---------- Source material ----------

/-! ### Column deletion -/

/-- **COUNT STABILITY under COLUMN deletion.** [folklore] -/
theorem card_stable_col {G M M' : Finset (α × β)} {v : β} {w : α × β → ℤ}
    (hM : IsPMatching M) (hMG : M ⊆ G)
    (hmin : ∀ X : Finset (α × β), IsPMatching X → X ⊆ G → ∑ e ∈ M, w e ≤ ∑ e ∈ X, w e)
    (huniq : ∀ X : Finset (α × β), IsPMatching X → X ⊆ G → ∑ e ∈ X, w e ≤ ∑ e ∈ M, w e → X = M)
    (hM' : IsPMatching M') (hM'G : M' ⊆ G.filter (fun e => e.2 ≠ v))
    (hmin' : ∀ X : Finset (α × β), IsPMatching X → X ⊆ G.filter (fun e => e.2 ≠ v) → ∑ e ∈ M', w e ≤ ∑ e ∈ X, w e)
    (huniq' : ∀ X : Finset (α × β), IsPMatching X → X ⊆ G.filter (fun e => e.2 ≠ v) →
      ∑ e ∈ X, w e ≤ ∑ e ∈ M', w e → X = M') :
    M'.card ≤ M.card ∧ M.card ≤ M'.card + 1 := by
  have hG' : M' ⊆ G := hM'G.trans (Finset.filter_subset _ _)
  have hvM' : v ∉ rng M' := by
    intro hv; obtain ⟨y, hy⟩ := mem_rng.1 hv
    exact (Finset.mem_filter.1 (hM'G hy)).2 rfl
  constructor
  · refine Nat.le_of_not_lt fun hlt => ?_
    obtain ⟨N₁, N₂, hN₁, hN₂, hU, hI, hc, -, hrng⟩ := exchange hM hM' hlt
    have hUG : M ∪ M' ⊆ G := Finset.union_subset hMG hG'
    have hN₁G : N₁ ⊆ G := (subset_union_left hU).trans hUG
    have hN₂G : N₂ ⊆ G := (subset_union_right hU).trans hUG
    have hsum := wt_add_eq hU hI w
    by_cases hv : v ∈ rng M
    · have hvN₂ : v ∉ rng N₂ := col_exclusive hU hI hM hvM' (hrng hv)
      have h1 := hmin N₁ hN₁ hN₁G
      have h2 := hmin' N₂ hN₂ (subset_filter_col hN₂G hvN₂)
      have heq : N₁ = M := huniq N₁ hN₁ hN₁G (by omega)
      rw [heq] at hc
      omega
    · have h2 := hmin M' hM' hG'
      have heq : M = M' := huniq' M hM (subset_filter_col hMG hv) h2
      rw [heq] at hlt
      exact lt_irrefl _ hlt
  · refine Nat.le_of_not_lt fun hlt => ?_
    obtain ⟨N₁, N₂, hN₁, hN₂, hU, hI, hc, -, -⟩ := exchange hM' hM (by omega)
    have hUG : M' ∪ M ⊆ G := Finset.union_subset hG' hMG
    have hN₁G : N₁ ⊆ G := (subset_union_left hU).trans hUG
    have hN₂G : N₂ ⊆ G := (subset_union_right hU).trans hUG
    have hsum := wt_add_eq hU hI w
    have hcN := card_add_eq hU hI hc
    by_cases hv : v ∈ rng N₁
    · have hvN₂ : v ∉ rng N₂ := col_exclusive' hU hI hM hvM' hv
      have h1 := hmin N₁ hN₁ hN₁G
      have h2 := hmin' N₂ hN₂ (subset_filter_col hN₂G hvN₂)
      have heq : N₂ = M' := huniq' N₂ hN₂ (subset_filter_col hN₂G hvN₂) (by omega)
      rw [heq] at hcN
      omega
    · have h1 := hmin' N₁ hN₁ (subset_filter_col hN₁G hv)
      have h2 := hmin N₂ hN₂ hN₂G
      have heq : N₁ = M' := huniq' N₁ hN₁ (subset_filter_col hN₁G hv) (by omega)
      rw [heq] at hc
      omega

/-- **COVERAGE NESTING when the count drops (COLUMN deletion).** [folklore] -/
theorem cover_subset_col {G M M' : Finset (α × β)} {v : β} {w : α × β → ℤ}
    (hM : IsPMatching M) (hMG : M ⊆ G)
    (hmin : ∀ X : Finset (α × β), IsPMatching X → X ⊆ G → ∑ e ∈ M, w e ≤ ∑ e ∈ X, w e)
    (huniq : ∀ X : Finset (α × β), IsPMatching X → X ⊆ G → ∑ e ∈ X, w e ≤ ∑ e ∈ M, w e → X = M)
    (hM' : IsPMatching M') (hM'G : M' ⊆ G.filter (fun e => e.2 ≠ v))
    (hmin' : ∀ X : Finset (α × β), IsPMatching X → X ⊆ G.filter (fun e => e.2 ≠ v) → ∑ e ∈ M', w e ≤ ∑ e ∈ X, w e)
    (huniq' : ∀ X : Finset (α × β), IsPMatching X → X ⊆ G.filter (fun e => e.2 ≠ v) →
      ∑ e ∈ X, w e ≤ ∑ e ∈ M', w e → X = M')
    (hcard : M.card = M'.card + 1) :
    dom M' ⊆ dom M ∧ rng M' ⊆ rng M ∧ v ∈ rng M := by
  have hG' : M' ⊆ G := hM'G.trans (Finset.filter_subset _ _)
  have hvM' : v ∉ rng M' := by
    intro hv; obtain ⟨y, hy⟩ := mem_rng.1 hv
    exact (Finset.mem_filter.1 (hM'G hy)).2 rfl
  obtain ⟨N₁, N₂, hN₁, hN₂, hU, hI, hc, hdom, hrng⟩ := exchange hM' hM (by omega)
  have hUG : M' ∪ M ⊆ G := Finset.union_subset hG' hMG
  have hN₁G : N₁ ⊆ G := (subset_union_left hU).trans hUG
  have hN₂G : N₂ ⊆ G := (subset_union_right hU).trans hUG
  have hsum := wt_add_eq hU hI w
  by_cases hv : v ∈ rng N₁
  · have hvN₂ : v ∉ rng N₂ := col_exclusive' hU hI hM hvM' hv
    have h1 := hmin N₁ hN₁ hN₁G
    have h2 := hmin' N₂ hN₂ (subset_filter_col hN₂G hvN₂)
    have heq : N₁ = M := huniq N₁ hN₁ hN₁G (by omega)
    rw [heq] at hdom hrng hv
    exact ⟨hdom, hrng, hv⟩
  · exfalso
    have h1 := hmin' N₁ hN₁ (subset_filter_col hN₁G hv)
    have h2 := hmin N₂ hN₂ hN₂G
    have heq : N₁ = M' := huniq' N₁ hN₁ (subset_filter_col hN₁G hv) (by omega)
    rw [heq] at hc
    omega

/-! ### Erasing one edge of the optimum, and the equal-count case -/

/-- **Erasing an edge of the unique minimiser** gives the unique minimiser of the problem with that edge's row AND column deleted.
[folklore] -/
theorem erase_isMin {G M : Finset (α × β)} {v : α} {x : β} {w : α × β → ℤ}
    (hM : IsPMatching M) (hMG : M ⊆ G)
    (hmin : ∀ X : Finset (α × β), IsPMatching X → X ⊆ G → ∑ e ∈ M, w e ≤ ∑ e ∈ X, w e)
    (huniq : ∀ X : Finset (α × β), IsPMatching X → X ⊆ G → ∑ e ∈ X, w e ≤ ∑ e ∈ M, w e → X = M)
    (hvx : (v, x) ∈ M) :
    IsPMatching (M.erase (v, x)) ∧
    M.erase (v, x) ⊆ (G.filter (fun e => e.1 ≠ v)).filter (fun e => e.2 ≠ x) ∧
    (∀ X : Finset (α × β), IsPMatching X → X ⊆ (G.filter (fun e => e.1 ≠ v)).filter (fun e => e.2 ≠ x) →
      ∑ e ∈ M.erase (v, x), w e ≤ ∑ e ∈ X, w e) ∧
    (∀ X : Finset (α × β), IsPMatching X → X ⊆ (G.filter (fun e => e.1 ≠ v)).filter (fun e => e.2 ≠ x) →
      ∑ e ∈ X, w e ≤ ∑ e ∈ M.erase (v, x), w e → X = M.erase (v, x)) := by
  have hsplit : ∑ e ∈ M, w e = ∑ e ∈ M.erase (v, x), w e + w (v, x) :=
    (Finset.sum_erase_add _ _ hvx).symm
  -- a matching inside `G − v − x` extends by `(v, x)` to a matching inside `G`
  have hext : ∀ X : Finset (α × β), IsPMatching X → X ⊆ (G.filter (fun e => e.1 ≠ v)).filter (fun e => e.2 ≠ x) →
      IsPMatching (insert (v, x) X) ∧ insert (v, x) X ⊆ G ∧ (v, x) ∉ X := by
    intro X hX hXG
    have hvX : v ∉ dom X := by
      intro h; obtain ⟨y, hy⟩ := mem_dom.1 h
      exact (Finset.mem_filter.1 (Finset.mem_filter.1 (hXG hy)).1).2 rfl
    have hxX : x ∉ rng X := by
      intro h; obtain ⟨y, hy⟩ := mem_rng.1 h
      exact (Finset.mem_filter.1 (hXG hy)).2 rfl
    refine ⟨hX.insert hvX hxX, ?_, fun h => hvX (mem_dom.2 ⟨x, h⟩)⟩
    intro e he
    rcases Finset.mem_insert.1 he with rfl | he
    · exact hMG hvx
    · exact (Finset.mem_filter.1 (Finset.mem_filter.1 (hXG he)).1).1
  refine ⟨hM.subset (Finset.erase_subset _ _), ?_, ?_, ?_⟩
  · intro e he
    have heM : e ∈ M := Finset.mem_of_mem_erase he
    have hne : e ≠ (v, x) := (Finset.mem_erase.1 he).1
    refine Finset.mem_filter.2 ⟨Finset.mem_filter.2 ⟨hMG heM, fun h => hne ?_⟩, fun h => hne ?_⟩
    · obtain ⟨e1, e2⟩ := e
      simp only at h; subst h
      exact Prod.ext rfl (hM.eq_of_fst_eq heM hvx)
    · obtain ⟨e1, e2⟩ := e
      simp only at h; subst h
      exact Prod.ext (hM.eq_of_snd_eq heM hvx) rfl
  · intro X hX hXG
    obtain ⟨hX', hX'G, hnot⟩ := hext X hX hXG
    have := hmin _ hX' hX'G
    rw [Finset.sum_insert hnot, hsplit] at this
    omega
  · intro X hX hXG hle
    obtain ⟨hX', hX'G, hnot⟩ := hext X hX hXG
    have hle' : ∑ e ∈ insert (v, x) X, w e ≤ ∑ e ∈ M, w e := by
      rw [Finset.sum_insert hnot, hsplit]; omega
    have heq := huniq _ hX' hX'G hle'
    rw [← heq, Finset.erase_insert hnot]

----------

> _Goal of the exercise_
For this exercise, reproduce exactly each line from the one containing "have hsplit : ∑" through the last line of the data, and no others.

> _Task output_
  have hsplit : ∑ e ∈ M, w e = ∑ e ∈ M.erase (v, x), w e + w (v, x) :=
    (Finset.sum_erase_add _ _ hvx).symm
  -- a matching inside `G − v − x` extends by `(v, x)` to a matching inside `G`
  have hext : ∀ X : Finset (α × β), IsPMatching X → X ⊆ (G.filter (fun e => e.1 ≠ v)).filter (fun e => e.2 ≠ x) →
      IsPMatching (insert (v, x) X) ∧ insert (v, x) X ⊆ G ∧ (v, x) ∉ X := by
    intro X hX hXG
    have hvX : v ∉ dom X := by
      intro h; obtain ⟨y, hy⟩ := mem_dom.1 h
      exact (Finset.mem_filter.1 (Finset.mem_filter.1 (hXG hy)).1).2 rfl
    have hxX : x ∉ rng X := by
      intro h; obtain ⟨y, hy⟩ := mem_rng.1 h
      exact (Finset.mem_filter.1 (hXG hy)).2 rfl
    refine ⟨hX.insert hvX hxX, ?_, fun h => hvX (mem_dom.2 ⟨x, h⟩)⟩
    intro e he
    rcases Finset.mem_insert.1 he with rfl | he
    · exact hMG hvx
    · exact (Finset.mem_filter.1 (Finset.mem_filter.1 (hXG he)).1).1
  refine ⟨hM.subset (Finset.erase_subset _ _), ?_, ?_, ?_⟩
  · intro e he
    have heM : e ∈ M := Finset.mem_of_mem_erase he
    have hne : e ≠ (v, x) := (Finset.mem_erase.1 he).1
    refine Finset.mem_filter.2 ⟨Finset.mem_filter.2 ⟨hMG heM, fun h => hne ?_⟩, fun h => hne ?_⟩
    · obtain ⟨e1, e2⟩ := e
      simp only at h; subst h
      exact Prod.ext rfl (hM.eq_of_fst_eq heM hvx)
    · obtain ⟨e1, e2⟩ := e
      simp only at h; subst h
      exact Prod.ext (hM.eq_of_snd_eq heM hvx) rfl
  · intro X hX hXG
    obtain ⟨hX', hX'G, hnot⟩ := hext X hX hXG
    have := hmin _ hX' hX'G
    rw [Finset.sum_insert hnot, hsplit] at this
    omega
  · intro X hX hXG hle
    obtain ⟨hX', hX'G, hnot⟩ := hext X hX hXG
    have hle' : ∑ e ∈ insert (v, x) X, w e ≤ ∑ e ∈ M, w e := by
      rw [Finset.sum_insert hnot, hsplit]; omega
    have heq := huniq _ hX' hX'G hle'
    rw [← heq, Finset.erase_insert hnot]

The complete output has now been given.